Greater NT-proBNP concentration was associated with greater functional impairment, worse cognitive functioning and more severe depressive symptoms. Previous studies showed that elevated NT-proBNP concentrations predict worse cognitive functioning and greater risk of cognitive decline in the general population32,33. An association of higher NT-proBNP concentration with greater depressive symptom severity was previously documented in patients with coronary disease34 and diabetes35. Cognitive decline and depression are common and distressing complication of brain tumor patients that are associated with worse prognosis36,37,38. Therefore, the possible clinical value of NT-proBNP assessment for initial diagnosis and prognosis of cognitive decline and mental distress in patients with brain tumors warrants additional research. Our findings suggest that NT-proBNP assessment should be considered in brain tumor patients presenting with cognitive impairment and depressive symptoms.

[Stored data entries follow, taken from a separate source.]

import Mathlib
import Summits.Ventures.HodgeRepro2.T5DyadicExamples

/-!
# T5CubicRamification — the ramified primes of a cubic subfield of `ℚ(ζ_n)` are `3` or `≡ 1 (mod 3)`;
`2` never ramifies

Tier-5 support (seat p3) for sub-step N2 of `route/T5-N2-route-3.md`, §N2.8.2(b): «2 NEVER
RAMIFIES in F⁺: the conductor of a cyclic cubic field is a product of distinct primes ≡ 1 (mod 3)
and possibly 9 (conductor–discriminant; Kronecker–Weber), so 2 is inert (g₂ = 1) … or splits
completely (g₂ = 3)».

The record's chain is: Kronecker–Weber embeds `F⁺` in some `ℚ(ζ_n)`; the conductor shape then
says which primes ramify.  `T5CyclotomicUnramified` (p394623) treated the primes `p ∤ n`.  THIS file
treats the ramified primes themselves: for ANY `n`, ANY `E` with `IsCyclotomicExtension {n} ℚ E` and
ANY cubic intermediate field `F` of `E/ℚ`,

* a prime `p` ramified in `F` is TOTALLY ramified (`e = 3`) and satisfies `p = 3` or `p ≡ 1 (mod 3)`
  (`eq_three_or_mod_three_eq_one_of_ramified`): `e(𝔭|p)` divides `[F : ℚ] = 3` (Galois identity for
  `F/ℚ`, which is Galois since `E/ℚ` is abelian — `IsCyclotomicExtension.isAbelianGalois`,
  `IsAbelianGalois.tower_bot`) and divides `e(P|p) = p^k (p − 1)` for `n = p^{k+1} m`, `p ∤ m`
  (`IsCyclotomicExtension.Rat.ramificationIdx_eq`, `Ideal.ramificationIdx_below_dvd`); for `p ∤ n`
  it is `1` (`ramificationIdx_eq_of_not_dvd`);
* hence `2` is unramified in EVERY cubic subfield of EVERY `ℚ(ζ_n)` — `n` even or odd
  (`ramificationIdx_two_eq_one`) — and `2` is inert or splits completely there
  (`inert_or_splitsCompletely_two`): N2.8.2(b) in full, modulo the Kronecker–Weber embedding.

Honest scope — stays prose: Kronecker–Weber itself (that a cyclic cubic `F⁺` embeds in some
`ℚ(ζ_n)`); completions.  Uses an L-value-free non-vanishing device: NO (README §8(d)).
-/

namespace Summit.Ventures.HodgeRepro2.T5CubicRamification

open Ideal NumberField

variable (n : ℕ) [NeZero n] (p : ℕ) [Fact p.Prime] (E : Type*) [Field E] [NumberField E]
  [IsCyclotomicExtension {n} ℚ E] (F : IntermediateField ℚ E)

include n

/-- The ideal `(p)` of `ℤ` (maximal: `Int.ideal_span_isMaximal_of_prime`). -/
local notation3 "𝒑" => (span {(p : ℤ)} : Ideal ℤ)

omit [NeZero n] in
/-- Every intermediate field of `ℚ(ζ_n)` is Galois over `ℚ` (`ℚ(ζ_n)/ℚ` is abelian:
`IsCyclotomicExtension.isAbelianGalois`, `IsAbelianGalois.tower_bot`). -/
theorem isGalois_of_isCyclotomicExtension : IsGalois ℚ F :=
  haveI : IsAbelianGalois ℚ E := IsCyclotomicExtension.isAbelianGalois {n} ℚ E
  (IsAbelianGalois.tower_bot ℚ F E).toIsGalois

omit [NeZero n] in
/-- The Galois fundamental identity for `F/ℚ` read off one prime `𝔭` above `p`:
`#{𝔭 | p}·(e·f) = [F : ℚ]`. -/
theorem ncard_primesOver_mul (𝔭 : Ideal (𝓞 F)) [𝔭.IsPrime] [𝔭.LiesOver 𝒑] :
    (𝒑.primesOver (𝓞 F)).ncard * (𝔭.ramificationIdx ℤ * 𝔭.inertiaDeg ℤ) =
      Module.finrank ℚ F := by
  haveI : IsGalois ℚ F := isGalois_of_isCyclotomicExtension n E F
  rw [← IsGaloisGroup.card_eq_finrank (F ≃ₐ[ℚ] F) ℚ F,
    ← ncard_primesOver_mul_ramificationIdxIn_mul_inertiaDegIn 𝒑 (𝓞 F) (F ≃ₐ[ℚ] F),
    ramificationIdxIn_eq_ramificationIdx 𝒑 𝔭 (F ≃ₐ[ℚ] F),
    inertiaDegIn_eq_inertiaDeg 𝒑 𝔭 (F ≃ₐ[ℚ] F)]

omit [NeZero n] in
/-- The ramification index of a prime of `F` above `p` divides `[F : ℚ]`. -/
theorem ramificationIdx_dvd_finrank (𝔭 : Ideal (𝓞 F)) [𝔭.IsPrime] [𝔭.LiesOver 𝒑] :
    𝔭.ramificationIdx ℤ ∣ Module.finrank ℚ F := by
  refine ⟨(𝒑.primesOver (𝓞 F)).ncard * 𝔭.inertiaDeg ℤ, ?_⟩
  rw [← ncard_primesOver_mul n p E F 𝔭]
  ring

omit [NeZero n] in
/-- For `n = p^{k+1} m` with `p ∤ m`, the ramification index of a prime of `F` above `p` divides
`e(P|p) = p^k (p − 1)`, the ramification index of `p` in `ℚ(ζ_n)`
(`IsCyclotomicExtension.Rat.ramificationIdx_eq`, `Ideal.ramificationIdx_below_dvd`). -/
theorem ramificationIdx_dvd_of_eq {m k : ℕ} (hn : n = p ^ (k + 1) * m) (hm : ¬ p ∣ m)
    (𝔭 : Ideal (𝓞 F)) [𝔭.IsPrime] [𝔭.LiesOver 𝒑] :
    𝔭.ramificationIdx ℤ ∣ p ^ k * (p - 1) := by
  obtain ⟨⟨P, hP, hPF⟩⟩ := 𝔭.nonempty_primesOver (S := 𝓞 E)
  haveI : P.LiesOver 𝒑 := LiesOver.trans P 𝔭 𝒑
  rw [← IsCyclotomicExtension.Rat.ramificationIdx_eq n E P hn hm]
  exact ramificationIdx_below_dvd (R := ℤ) 𝔭 P

/-- `p ∤ n` ⟹ `p` is unramified in `F` (as in `T5CyclotomicUnramified`, restated here for
`n` with `NeZero n` in place of `¬ p ∣ m`). -/
theorem ramificationIdx_eq_one_of_not_dvd (hn : ¬ p ∣ n) (𝔭 : Ideal (𝓞 F)) [𝔭.IsPrime]
    [𝔭.LiesOver 𝒑] : 𝔭.ramificationIdx ℤ = 1 := by
  obtain ⟨⟨P, hP, hPF⟩⟩ := 𝔭.nonempty_primesOver (S := 𝓞 E)
  haveI : P.LiesOver 𝒑 := LiesOver.trans P 𝔭 𝒑
  have h := ramificationIdx_tower (R := ℤ) 𝔭 P
  rw [IsCyclotomicExtension.Rat.ramificationIdx_eq_of_not_dvd (m := n) p E P hn] at h
  exact Nat.eq_one_of_mul_eq_one_right h.symm

omit [NeZero n] in
/-- In a CUBIC subfield, a ramified prime is TOTALLY ramified: `e ∣ 3` and `e ≠ 1` force `e = 3`. -/
theorem ramificationIdx_eq_three_of_ne_one (hF : Module.finrank ℚ F = 3) (𝔭 : Ideal (𝓞 F))
    [𝔭.IsPrime] [𝔭.LiesOver 𝒑] (h : 𝔭.ramificationIdx ℤ ≠ 1) : 𝔭.ramificationIdx ℤ = 3 := by
  have hd := ramificationIdx_dvd_finrank n p E F 𝔭
  rw [hF] at hd
  rcases (Nat.dvd_prime Nat.prime_three).mp hd with h1 | h3
  · exact absurd h1 h
  · exact h3

/-- THE CONDUCTOR SHAPE, ramification half: a prime `p` ramified in a cubic subfield of `ℚ(ζ_n)`
is `3` or `≡ 1 (mod 3)` — `3 = e(𝔭|p)` divides `p^k (p − 1)`, so `3 ∣ p` or `3 ∣ p − 1`. -/
theorem eq_three_or_mod_three_eq_one_of_ramified (hF : Module.finrank ℚ F = 3)
    (𝔭 : Ideal (𝓞 F)) [𝔭.IsPrime] [𝔭.LiesOver 𝒑] (h : 𝔭.ramificationIdx ℤ ≠ 1) :
    p = 3 ∨ p % 3 = 1 := by
  have hp := (Fact.out : p.Prime)
  have he := ramificationIdx_eq_three_of_ne_one n p E F hF 𝔭 h
  -- `p ∣ n`, otherwise `p` is unramified
  have hpn : p ∣ n := by
    by_contra hpn
    exact h (ramificationIdx_eq_one_of_not_dvd n p E F hpn 𝔭)
  obtain ⟨k, m, hm, hn⟩ := Nat.exists_eq_pow_mul_and_not_dvd (NeZero.ne n) p hp.ne_one
  cases k with
  | zero =>
    exfalso
    rw [pow_zero, one_mul] at hn
    exact hm (hn ▸ hpn)
  | succ k =>
    have h3 : 3 ∣ p ^ k * (p - 1) := he ▸ ramificationIdx_dvd_of_eq n p E F hn hm 𝔭
    rcases (Nat.Prime.dvd_mul Nat.prime_three).mp h3 with h3p | h3p
    · left
      have : 3 ∣ p := Nat.prime_three.dvd_of_dvd_pow h3p
      exact ((Nat.prime_dvd_prime_iff_eq Nat.prime_three hp).mp this).symm
    · right
      have hp2 := hp.two_le
      omega

/-- `2` NEVER RAMIFIES in a cubic subfield of `ℚ(ζ_n)`, for EVERY `n` (`2 ≠ 3` and `2 ≢ 1 (mod 3)`):
N2.8.2(b)'s first sentence, modulo the Kronecker–Weber embedding. -/
theorem ramificationIdx_two_eq_one (hF : Module.finrank ℚ F = 3) (𝔭 : Ideal (𝓞 F)) [𝔭.IsPrime]
    [𝔭.LiesOver (span {((2 : ℕ) : ℤ)} : Ideal ℤ)] : 𝔭.ramificationIdx ℤ = 1 := by
  by_contra h
  rcases eq_three_or_mod_three_eq_one_of_ramified n 2 E F hF 𝔭 h with h2 | h2 <;> omega

/-- N2.8.2(b)'s dichotomy for EVERY `n`: in a cubic subfield of `ℚ(ζ_n)`, `2` is INERT (`f = 3`,
one prime above `2`) or SPLITS COMPLETELY (`f = 1`, three primes) — from `#{𝔭 | 2}·(1·f) = 3`
through `T5DyadicExamples.inert_or_split_of_unramified`. -/
theorem inert_or_splitsCompletely_two (hF : Module.finrank ℚ F = 3) (𝔭 : Ideal (𝓞 F))
    [𝔭.IsPrime] [𝔭.LiesOver (span {((2 : ℕ) : ℤ)} : Ideal ℤ)] :
    (𝔭.inertiaDeg ℤ = 3 ∧ ((span {((2 : ℕ) : ℤ)} : Ideal ℤ).primesOver (𝓞 F)).ncard = 1) ∨
      (𝔭.inertiaDeg ℤ = 1 ∧ ((span {((2 : ℕ) : ℤ)} : Ideal ℤ).primesOver (𝓞 F)).ncard = 3) := by
  have h := ncard_primesOver_mul n 2 E F 𝔭
  rw [hF] at h
  have h3 : 𝔭.ramificationIdx ℤ * 𝔭.inertiaDeg ℤ *
      ((span {((2 : ℕ) : ℤ)} : Ideal ℤ).primesOver (𝓞 F)).ncard = 3 := by
    rw [← h]; ring
  exact T5DyadicExamples.inert_or_split_of_unramified h3 (ramificationIdx_two_eq_one n E F hF 𝔭)

end Summit.Ventures.HodgeRepro2.T5CubicRamification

The study has limitations. Firstly, diagnoses of cardiovascular disorders were based on past medical histories and were not prospectively confirmed with cardiac ultrasound and/or other biomarkers of myocardial injury. Also, information about tumor size and perifocal edema was not recorded, preventing us from investigating an association between NT-proBNP concentration and tumor mass effect. Finally, our cohort included patients across a spectrum of brain tumors, and we were unable to evaluate the prognostic value of NT-proBNP in more homogenous patient subgroups. On the other hand, large sample size and long follow-up period are the major strengths of the study.

Conclusions

Greater NT-proBNP concentration is associated with worse health status and with cognitive impairment of brain tumor patients. Elevated NT-proBNP concentration before surgery is associated with worse outcomes at hospital discharge and with worse prognosis of brain tumor patients. Therefore, NT-proBNP assessment can be considered for peri-operative risk stratification, prognostication and when evaluating cognitive/mental health status of brain tumor patients. Further studies investigating the clinical significance of NT-proBNP in brain tumor patients are recommended.